By Rachael Myers Lowe
(December 20, 2004) - Timing is critical. That"s the conclusion of researchers investigating cancer therapies that combine radiation with drugs that limit a tumor"s ability to grow new blood vessels.
Despite promising tests in laboratory animals, anti-angiogenesis drugs have shown mixed results in slowing tumor growth in humans. It"s been necessary to combine such agents with either chemotherapy or radiation to get good anti-tumor results. Dr. Rakesh K. Jain, from the Steele Laboratory for Tumor Biology at Massachusetts General Hospital in Boston, and colleagues, sought to better understand why this is. They have published their findings in the December 20 issue of Cancer Cell.

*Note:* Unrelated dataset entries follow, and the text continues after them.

import Mathlib
import Literature.Analysis.FluidPDE.GaussianVortexPlanar
import Literature.Analysis.FluidPDE.GaussianVortexPlanarProofs
import Literature.Analysis.FluidPDE.BiotSavart2DSymmetry
import Literature.Analysis.UnboundedOperators.WeightedGreenIdentity
import HarnessLib

/-!
# Tools for the helper `coreL_angular_pairing_eq_zero` toward stub `stub_coreInverse` of the line
# `braid-closed-large-circulation-gluing` (crux stmt-AnomalousDissipation-3009, `MarginalStabilityChain.StretchedVortexRows`)

Pointwise calculus behind (I9) `⟨L w, ∂_θ w⟩_{L²(G⁻¹)} = 0` (`G = gaussVortexProfile = (4π)⁻¹e^{−|ξ|²/4}`, `w = G u`,
`L(Gu) = G·Au` with the Ornstein–Uhlenbeck operator `Au = Δu − ½ ξ·∇u`, `∂_θu = Du[ξ^⊥]` the angular derivative), for
`u ∈ C²(ℝ²)` — no third derivatives are ever taken:

* **divergence form** `G·Au = ∂₀(G∂₀u) + ∂₁(G∂₁u)` (`∇G = −(ξ/2)G`): the registered helper `coreL_gauss_divergence_form`
  (= `gauss_mul_ornsteinUhlenbeck_eq_sum_fderiv_gaussFlux`);
* the derivative of the angular derivative, `D(∂_θu)(ξ)[w] = Du(ξ)[w^⊥] + D²u(ξ)[w][ξ^⊥]` (`fderiv_angularDeriv_apply`), and
  the key identity **`G ∇u·∇(∂_θu) = ½ ∂_θ(G|∇u|²)`** (`fderiv_angularDeriv_mul_gaussFlux_sum_eq`): the commutator
  `[∇, ∂_θ]u = (∂₁u, −∂₀u)` is orthogonal to `∇u`, `D²u` is symmetric, and `∂_θG = 0`;
* the elementary bounds `|∂_θu| ≤ M|ξ|`, `|∂ᵢ∂_θu| ≤ M(1+|ξ|)`, `|∂ᵢ(G∂ᵢu)| ≤ M(1+|ξ|)G` when `u, Du, D²u` are bounded by
  `M`, which (with the Gaussian moments `∫ (1+|ξ|)^N G < ∞` of `…StubCoreRotationLocalSkew`) make every integration by
  parts in `…StubCoreLAngularPairing` boundary-free.

References: Th. Gallay, C. E. Wayne, Comm. Math. Phys. 255 (2005) §4; D. Bakry, I. Gentil, M. Ledoux, *Analysis and Geometry
of Markov Diffusion Operators*, Springer 2014, §2.7.1 (the Ornstein–Uhlenbeck operator in divergence form).
-/

set_option linter.dupNamespace false

noncomputable section

open scoped RealInnerProductSpace Topology Laplacian
open MeasureTheory WithLp Function Filter

namespace Summit.AnomalousDissipation.AnomalousDissipation.Theorems.MarginalStabilityChainStretchedVortexRows

open Literature.Analysis.FluidPDE Literature.Analysis.UnboundedOperators

/-! ### Calculus of the angular derivative `∂_θu = Du[ξ^⊥]` of a `C²` function -/

/-- `e₀^⊥ = e₁`. [folklore] -/
private theorem perp_single_zero :
    perp (EuclideanSpace.single (0 : Fin 2) (1 : ℝ)) = EuclideanSpace.single (1 : Fin 2) (1 : ℝ) := by
  ext i; fin_cases i <;> simp [perp]

/-- `e₁^⊥ = −e₀`. [folklore] -/
private theorem perp_single_one :
    perp (EuclideanSpace.single (1 : Fin 2) (1 : ℝ)) = -EuclideanSpace.single (0 : Fin 2) (1 : ℝ) := by
  ext i; fin_cases i <;> simp [perp]

/-- A coordinate is bounded by the norm: `|ξᵢ| ≤ |ξ|`. [folklore] -/
theorem abs_coord_le_norm_fin_two (ξ : EuclideanSpace ℝ (Fin 2)) (i : Fin 2) : |ξ i| ≤ ‖ξ‖ := by
  simpa [Real.norm_eq_abs] using PiLp.norm_apply_le ξ i

section AngularCalculus

variable {u : EuclideanSpace ℝ (Fin 2) → ℝ} (hu : ContDiff ℝ 2 u)
include hu

/-- `∂_θ u = Du[ξ^⊥]` is `C¹` for `u ∈ C²` (`ξ ↦ ξ^⊥` is linear). [folklore] -/
theorem contDiff_one_angularDeriv : ContDiff ℝ 1 fun y => fderiv ℝ u y (perp y) := by
  let L : EuclideanSpace ℝ (Fin 2) →L[ℝ] EuclideanSpace ℝ (Fin 2) :=
    LinearMap.toContinuousLinearMap ⟨⟨perp, perp_add⟩, perp_smul⟩
  change ContDiff ℝ 1 fun y => fderiv ℝ u y (L y)
  exact (hu.fderiv_right (m := 1) le_rfl).clm_apply L.contDiff

/-- The derivative of the angular derivative: `D(∂_θu)(ξ)[w] = Du(ξ)[w^⊥] + D²u(ξ)[w][ξ^⊥]`. [folklore] -/
theorem fderiv_angularDeriv_apply (ξ w : EuclideanSpace ℝ (Fin 2)) :
    fderiv ℝ (fun y => fderiv ℝ u y (perp y)) ξ w =
      fderiv ℝ u ξ (perp w) + fderiv ℝ (fderiv ℝ u) ξ w (perp ξ) := by
  let L : EuclideanSpace ℝ (Fin 2) →L[ℝ] EuclideanSpace ℝ (Fin 2) :=
    LinearMap.toContinuousLinearMap ⟨⟨perp, perp_add⟩, perp_smul⟩
  have hd : DifferentiableAt ℝ (fderiv ℝ u) ξ :=
    ((hu.fderiv_right (m := 1) le_rfl).differentiable one_ne_zero).differentiableAt
  have h := fderiv_clm_apply hd (L.differentiableAt (x := ξ))
  rw [L.fderiv] at h
  change fderiv ℝ (fun y => fderiv ℝ u y (L y)) ξ w = fderiv ℝ u ξ (L w) + fderiv ℝ (fderiv ℝ u) ξ w (L ξ)
  rw [h]
  rfl

/-- `D(∂ₑu)(ξ)[w] = D²u(ξ)[w][e]`. [folklore] -/
theorem fderiv_partialDeriv_apply (ξ w e : EuclideanSpace ℝ (Fin 2)) :
    fderiv ℝ (fun y => fderiv ℝ u y e) ξ w = fderiv ℝ (fderiv ℝ u) ξ w e := by
  have hd : DifferentiableAt ℝ (fderiv ℝ u) ξ :=
    ((hu.fderiv_right (m := 1) le_rfl).differentiable one_ne_zero).differentiableAt
  rw [fderiv_clm_apply hd (differentiableAt_const e)]
  simp

/-- Symmetry of `D²u` for `u ∈ C²`. [folklore] -/
theorem fderiv_fderiv_symm_of_contDiff_two (ξ v w : EuclideanSpace ℝ (Fin 2)) :
    fderiv ℝ (fderiv ℝ u) ξ v w = fderiv ℝ (fderiv ℝ u) ξ w v :=
  (hu.contDiffAt.isSymmSndFDerivAt (by simp)) v w

/-- `∂ᵢu` is `C¹`. [folklore] -/
theorem contDiff_one_partialDeriv (e : EuclideanSpace ℝ (Fin 2)) : ContDiff ℝ 1 fun y => fderiv ℝ u y e :=
  (hu.fderiv_right (m := 1) le_rfl).clm_apply contDiff_const

/-- `∂ᵢ(G ∂ᵢu)(ξ) = −(G(ξ)/2) ξᵢ ∂ᵢu(ξ) + G(ξ) ∂ᵢ∂ᵢu(ξ)` (`∂ᵢG = −(ξᵢ/2) G`). [folklore] -/
theorem fderiv_gaussFlux_apply (i : Fin 2) (ξ : EuclideanSpace ℝ (Fin 2)) :
    fderiv ℝ (fun y => gaussVortexProfile y * fderiv ℝ u y (EuclideanSpace.single i 1)) ξ
        (EuclideanSpace.single i 1) =
      -(gaussVortexProfile ξ / 2) * ξ i * fderiv ℝ u ξ (EuclideanSpace.single i 1) +
        gaussVortexProfile ξ *
          fderiv ℝ (fderiv ℝ u) ξ (EuclideanSpace.single i 1) (EuclideanSpace.single i 1) := by
  have hGd : HasFDerivAt gaussVortexProfile (fderiv ℝ gaussVortexProfile ξ) ξ :=
    ((contDiff_gaussVortexProfile (n := 1)).differentiable one_ne_zero ξ).hasFDerivAt
  have hdi : HasFDerivAt (fun y => fderiv ℝ u y (EuclideanSpace.single i 1))
      (fderiv ℝ (fun y => fderiv ℝ u y (EuclideanSpace.single i 1)) ξ) ξ :=
    ((contDiff_one_partialDeriv hu _).differentiable one_ne_zero ξ).hasFDerivAt
  rw [(hGd.fun_mul hdi).fderiv]
  simp only [add_apply, FunLike.coe_smul, Pi.smul_apply, smul_eq_mul,
    fderiv_gaussVortexProfile_apply, EuclideanSpace.inner_single_right, fderiv_partialDeriv_apply hu]
  simp
  ring

/-- **Divergence form of the ground-state conjugated operator**: `G (Δu − ½ ξ·∇u) = ∂₀(G ∂₀u) + ∂₁(G ∂₁u)`,
i.e. `A = G⁻¹∇·(G∇·)` with `∇G = −(ξ/2) G`. [folklore] -/
theorem gauss_mul_ornsteinUhlenbeck_eq_sum_fderiv_gaussFlux (ξ : EuclideanSpace ℝ (Fin 2)) :
    gaussVortexProfile ξ * (Δ u ξ - (1 / 2 * ξ 0 * fderiv ℝ u ξ (EuclideanSpace.single 0 1) +
        1 / 2 * ξ 1 * fderiv ℝ u ξ (EuclideanSpace.single 1 1))) =
      fderiv ℝ (fun y => gaussVortexProfile y * fderiv ℝ u y (EuclideanSpace.single 0 1)) ξ
          (EuclideanSpace.single 0 1) +
        fderiv ℝ (fun y => gaussVortexProfile y * fderiv ℝ u y (EuclideanSpace.single 1 1)) ξ
          (EuclideanSpace.single 1 1) := by
  rw [fderiv_gaussFlux_apply hu 0 ξ, fderiv_gaussFlux_apply hu 1 ξ,
    laplacian_eq_sum_fderiv_fderiv_apply (EuclideanSpace.basisFun (Fin 2) ℝ) hu ξ]
  simp only [Fin.sum_univ_two, EuclideanSpace.basisFun_apply, fderiv_partialDeriv_apply hu]
  ring

/-- The derivative of the weighted energy density `h = G ((∂₀u)² + (∂₁u)²)`:
`Dh(ξ)[w] = DG(ξ)[w] ((∂₀u)² + (∂₁u)²) + G (2 ∂₀u D²u(ξ)[w][e₀] + 2 ∂₁u D²u(ξ)[w][e₁])`. [folklore] -/
theorem fderiv_gaussEnergy_apply (ξ w : EuclideanSpace ℝ (Fin 2)) :
    fderiv ℝ (fun y => gaussVortexProfile y *
        (fderiv ℝ u y (EuclideanSpace.single 0 1) ^ 2 + fderiv ℝ u y (EuclideanSpace.single 1 1) ^ 2)) ξ w =
      fderiv ℝ gaussVortexProfile ξ w *
          (fderiv ℝ u ξ (EuclideanSpace.single 0 1) ^ 2 + fderiv ℝ u ξ (EuclideanSpace.single 1 1) ^ 2) +
        gaussVortexProfile ξ *
          (2 * fderiv ℝ u ξ (EuclideanSpace.single 0 1) *
              fderiv ℝ (fderiv ℝ u) ξ w (EuclideanSpace.single 0 1) +
            2 * fderiv ℝ u ξ (EuclideanSpace.single 1 1) *
              fderiv ℝ (fderiv ℝ u) ξ w (EuclideanSpace.single 1 1)) := by
  have hGd : HasFDerivAt gaussVortexProfile (fderiv ℝ gaussVortexProfile ξ) ξ :=
    ((contDiff_gaussVortexProfile (n := 1)).differentiable one_ne_zero ξ).hasFDerivAt
  have hdi : ∀ i : Fin 2, HasFDerivAt (fun y => fderiv ℝ u y (EuclideanSpace.single i 1))
      (fderiv ℝ (fun y => fderiv ℝ u y (EuclideanSpace.single i 1)) ξ) ξ := fun i =>
    ((contDiff_one_partialDeriv hu _).differentiable one_ne_zero ξ).hasFDerivAt
  have h0 : HasFDerivAt (fun y => fderiv ℝ u y (EuclideanSpace.single 0 1) ^ 2)
      ((2 * fderiv ℝ u ξ (EuclideanSpace.single 0 1)) •
        fderiv ℝ (fun y => fderiv ℝ u y (EuclideanSpace.single 0 1)) ξ) ξ := by
    simpa using (hdi 0).pow 2
  have h1 : HasFDerivAt (fun y => fderiv ℝ u y (EuclideanSpace.single 1 1) ^ 2)
      ((2 * fderiv ℝ u ξ (EuclideanSpace.single 1 1)) •
        fderiv ℝ (fun y => fderiv ℝ u y (EuclideanSpace.single 1 1)) ξ) ξ := by
    simpa using (hdi 1).pow 2
  rw [(hGd.fun_mul (h0.fun_add h1)).fderiv]
  simp only [add_apply, FunLike.coe_smul, Pi.smul_apply, smul_eq_mul,
    fderiv_partialDeriv_apply hu]
  ring

/-- **`G ∇u·∇(∂_θu) = ½ ∂_θ(G|∇u|²)`**: with `v = ∂_θu = Du[ξ^⊥]`,
`∂₀v · (G∂₀u) + ∂₁v · (G∂₁u) = ½ D(G ((∂₀u)² + (∂₁u)²))(ξ)[ξ^⊥]` — the commutator `[∇, ∂_θ]u = (∂₁u, −∂₀u)` is
orthogonal to `∇u`, `D²u` is symmetric, and `∂_θ G = 0`. [folklore] -/
theorem fderiv_angularDeriv_mul_gaussFlux_sum_eq (ξ : EuclideanSpace ℝ (Fin 2)) :
    fderiv ℝ (fun y => fderiv ℝ u y (perp y)) ξ (EuclideanSpace.single 0 1) *
          (gaussVortexProfile ξ * fderiv ℝ u ξ (EuclideanSpace.single 0 1)) +
        fderiv ℝ (fun y => fderiv ℝ u y (perp y)) ξ (EuclideanSpace.single 1 1) *
          (gaussVortexProfile ξ * fderiv ℝ u ξ (EuclideanSpace.single 1 1)) =
      1 / 2 * fderiv ℝ (fun y => gaussVortexProfile y *
        (fderiv ℝ u y (EuclideanSpace.single 0 1) ^ 2 + fderiv ℝ u y (EuclideanSpace.single 1 1) ^ 2)) ξ (perp ξ) := by
  rw [fderiv_angularDeriv_apply hu, fderiv_angularDeriv_apply hu, perp_single_zero, perp_single_one, map_neg,
    fderiv_fderiv_symm_of_contDiff_two hu ξ (EuclideanSpace.single 0 1) (perp ξ),
    fderiv_fderiv_symm_of_contDiff_two hu ξ (EuclideanSpace.single 1 1) (perp ξ), fderiv_gaussEnergy_apply hu,
    fderiv_gaussVortexProfile_apply, inner_self_perp]
  ring

/-! ### Bounds, for `u, Du, D²u` bounded by `M` -/

variable {M : ℝ} (hM : ∀ ξ, |u ξ| ≤ M ∧ ‖fderiv ℝ u ξ‖ ≤ M ∧ ‖fderiv ℝ (fderiv ℝ u) ξ‖ ≤ M)
include hM

omit hu in
/-- `|∂ᵢu| ≤ M`. [folklore] -/
theorem norm_partialDeriv_le_of_coreBound (ξ : EuclideanSpace ℝ (Fin 2)) (i : Fin 2) :
    ‖fderiv ℝ u ξ (EuclideanSpace.single i 1)‖ ≤ M := by
  calc ‖fderiv ℝ u ξ (EuclideanSpace.single i 1)‖
      ≤ ‖fderiv ℝ u ξ‖ * ‖EuclideanSpace.single i (1 : ℝ)‖ := ContinuousLinearMap.le_opNorm _ _
    _ ≤ M * 1 := by
        gcongr
        · exact (norm_nonneg _).trans (hM ξ).2.1
        · exact (hM ξ).2.1
        · simp
    _ = M := mul_one M

omit hu in
/-- `|∂_θu(ξ)| ≤ M |ξ|`. [folklore] -/
theorem norm_angularDeriv_le_of_coreBound (ξ : EuclideanSpace ℝ (Fin 2)) : ‖fderiv ℝ u ξ (perp ξ)‖ ≤ M * ‖ξ‖ := by
  calc ‖fderiv ℝ u ξ (perp ξ)‖ ≤ ‖fderiv ℝ u ξ‖ * ‖perp ξ‖ := ContinuousLinearMap.le_opNorm _ _
    _ ≤ M * ‖ξ‖ := by rw [norm_perp]; gcongr; exact (hM ξ).2.1

omit hu in
/-- `|D²u(ξ)[v][w]| ≤ M |v| |w|`. [folklore] -/
theorem norm_fderiv_fderiv_apply_le_of_coreBound (ξ v w : EuclideanSpace ℝ (Fin 2)) :
    ‖fderiv ℝ (fderiv ℝ u) ξ v w‖ ≤ M * ‖v‖ * ‖w‖ := by
  calc ‖fderiv ℝ (fderiv ℝ u) ξ v w‖ ≤ ‖fderiv ℝ (fderiv ℝ u) ξ v‖ * ‖w‖ := ContinuousLinearMap.le_opNorm _ _
    _ ≤ ‖fderiv ℝ (fderiv ℝ u) ξ‖ * ‖v‖ * ‖w‖ := by gcongr; exact ContinuousLinearMap.le_opNorm _ _
    _ ≤ M * ‖v‖ * ‖w‖ := by gcongr; exact (hM ξ).2.2

/-- `|∂ᵢ(∂_θu)(ξ)| ≤ M (1 + |ξ|)`. [folklore] -/
theorem norm_fderiv_angularDeriv_single_le_of_coreBound (ξ : EuclideanSpace ℝ (Fin 2)) (i : Fin 2) :
    ‖fderiv ℝ (fun y => fderiv ℝ u y (perp y)) ξ (EuclideanSpace.single i 1)‖ ≤ M * (1 + ‖ξ‖) := by
  rw [fderiv_angularDeriv_apply hu]
  have h1 : ‖fderiv ℝ u ξ (perp (EuclideanSpace.single i 1))‖ ≤ M * 1 := by
    calc ‖fderiv ℝ u ξ (perp (EuclideanSpace.single i 1))‖
        ≤ ‖fderiv ℝ u ξ‖ * ‖perp (EuclideanSpace.single i (1 : ℝ))‖ := ContinuousLinearMap.le_opNorm _ _
      _ ≤ M * 1 := by
          rw [norm_perp]
          gcongr
          · exact (norm_nonneg _).trans (hM ξ).2.1
          · exact (hM ξ).2.1
          · simp
  have h2 : ‖fderiv ℝ (fderiv ℝ u) ξ (EuclideanSpace.single i 1) (perp ξ)‖ ≤ M * 1 * ‖ξ‖ := by
    have := norm_fderiv_fderiv_apply_le_of_coreBound hM ξ (EuclideanSpace.single i 1) (perp ξ)
    rw [norm_perp] at this
    simpa using this
  calc _ ≤ ‖fderiv ℝ u ξ (perp (EuclideanSpace.single i 1))‖ +
        ‖fderiv ℝ (fderiv ℝ u) ξ (EuclideanSpace.single i 1) (perp ξ)‖ := norm_add_le _ _
    _ ≤ M * 1 + M * 1 * ‖ξ‖ := add_le_add h1 h2
    _ = M * (1 + ‖ξ‖) := by ring

/-- `|∂ᵢ(G∂ᵢu)(ξ)| ≤ M (1 + |ξ|) G(ξ)`. [folklore] -/
theorem norm_fderiv_gaussFlux_le_of_coreBound (ξ : EuclideanSpace ℝ (Fin 2)) (i : Fin 2) :
    ‖fderiv ℝ (fun y => gaussVortexProfile y * fderiv ℝ u y (EuclideanSpace.single i 1)) ξ
        (EuclideanSpace.single i 1)‖ ≤ M * ((1 + ‖ξ‖) * gaussVortexProfile ξ) := by
  rw [fderiv_gaussFlux_apply hu]
  have hG := gaussVortexProfile_pos ξ
  have hM0 : 0 ≤ M := (norm_nonneg _).trans (hM ξ).2.1
  have hxi := abs_coord_le_norm_fin_two ξ i
  have hd := norm_partialDeriv_le_of_coreBound hM ξ i
  have hdd : ‖fderiv ℝ (fderiv ℝ u) ξ (EuclideanSpace.single i 1) (EuclideanSpace.single i 1)‖ ≤ M := by
    simpa using norm_fderiv_fderiv_apply_le_of_coreBound hM ξ (EuclideanSpace.single i 1) (EuclideanSpace.single i 1)
  rw [Real.norm_eq_abs] at hd hdd
  calc _ ≤ ‖-(gaussVortexProfile ξ / 2) * ξ i * fderiv ℝ u ξ (EuclideanSpace.single i 1)‖ +
        ‖gaussVortexProfile ξ *
          fderiv ℝ (fderiv ℝ u) ξ (EuclideanSpace.single i 1) (EuclideanSpace.single i 1)‖ := norm_add_le _ _
    _ = gaussVortexProfile ξ / 2 * |ξ i| * |fderiv ℝ u ξ (EuclideanSpace.single i 1)| +
        gaussVortexProfile ξ *
          |fderiv ℝ (fderiv ℝ u) ξ (EuclideanSpace.single i 1) (EuclideanSpace.single i 1)| := by
        rw [Real.norm_eq_abs, Real.norm_eq_abs, abs_mul, abs_mul, abs_mul, abs_neg,
          abs_of_pos (half_pos hG), abs_of_pos hG]
    _ ≤ gaussVortexProfile ξ / 2 * ‖ξ‖ * M + gaussVortexProfile ξ * M := by gcongr
    _ ≤ M * ((1 + ‖ξ‖) * gaussVortexProfile ξ) := by
        nlinarith [mul_nonneg (mul_nonneg hM0 (norm_nonneg ξ)) hG.le]

end AngularCalculus

/-! ### The registered helper: divergence form of `G·A` -/

/-- **Divergence form of the ground-state conjugated core operator** `G (Δu − ½ ξ·∇u) = ∂₀(G ∂₀u) + ∂₁(G ∂₁u)` for
`u ∈ C²(ℝ²)`: `L(Gu) = ∇·(G∇u)` (Gallay–Wayne 2005, (73); `∇G = −(ξ/2)G`). [folklore] -/
theorem coreL_gauss_divergence_form :
    ∀ u : EuclideanSpace ℝ (Fin 2) → ℝ, ContDiff ℝ 2 u → ∀ ξ : EuclideanSpace ℝ (Fin 2),
      gaussVortexProfile ξ * (Δ u ξ - (1 / 2 * ξ 0 * fderiv ℝ u ξ (EuclideanSpace.single 0 1) +
          1 / 2 * ξ 1 * fderiv ℝ u ξ (EuclideanSpace.single 1 1))) =
        fderiv ℝ (fun y => gaussVortexProfile y * fderiv ℝ u y (EuclideanSpace.single 0 1)) ξ
            (EuclideanSpace.single 0 1) +
          fderiv ℝ (fun y => gaussVortexProfile y * fderiv ℝ u y (EuclideanSpace.single 1 1)) ξ
            (EuclideanSpace.single 1 1) :=
  fun _ hu ξ => gauss_mul_ornsteinUhlenbeck_eq_sum_fderiv_gaussFlux hu ξ

end Summit.AnomalousDissipation.AnomalousDissipation.Theorems.MarginalStabilityChainStretchedVortexRows

end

Tumors need new blood vessels to grow. But while the process of blood vessel growth in normal tissue is orderly, in tumors, it is chaotic and uneven, and the resulting web of new blood vessels has areas of weakness. The delivery of oxygen and nutrients to the tumor is uneven. In the same way, delivery of chemotherapy drugs or cell-damaging radiation induced free-radicals to the tumor is uneven too.
Anti-angiogenic drugs tend to weed out a tumor"s poorly performing blood vessels and, for a short time anyway, direct resources to shoring up growth of stronger blood vessels. After the drug is administered there"s a period of time when a tumor enjoys an improved quality of mature blood vessels better able to deliver oxygen, nutrients, and, paradoxically, anti-tumor therapies to the tumor. This period of time is called the "normalization window."
The window, according to Jain, is not open long. About 8 days after the anti-angiogenic treatment is started, the tumor establishes workarounds to counteract the drugs effects and new blood vessel growth picks up again.
This window of normalization is the window of opportunity for attacking a tumor most effectively with radiation, Jain believes even though his work dealt exclusively with radiation ant-cancer therapy, the principal should hold true for chemotherapy too.
Studying the process in mice, Jain and colleagues found that when radiotherapy was administered four days after the beginning of anti-angiogenic treatment, tumor growth was slowed considerably.
What we discovered in this paper is that this duration is not infinite, its finite, Jain told cancerpage.com It starts on day two after treatment with anti-angiogenic therapy begins and it goes back after about day eight so you have about five to six days.
Jain says his groups work suggests patients could benefit from a regimen that included pre-treatment with anti-angiogenic therapy two days before radiotherapy. But he cautions, clinical trials must be conducted to test the theory before hed recommend this treatment for patients.
Jain says he expects to begin a trial in humans the second half of 2005.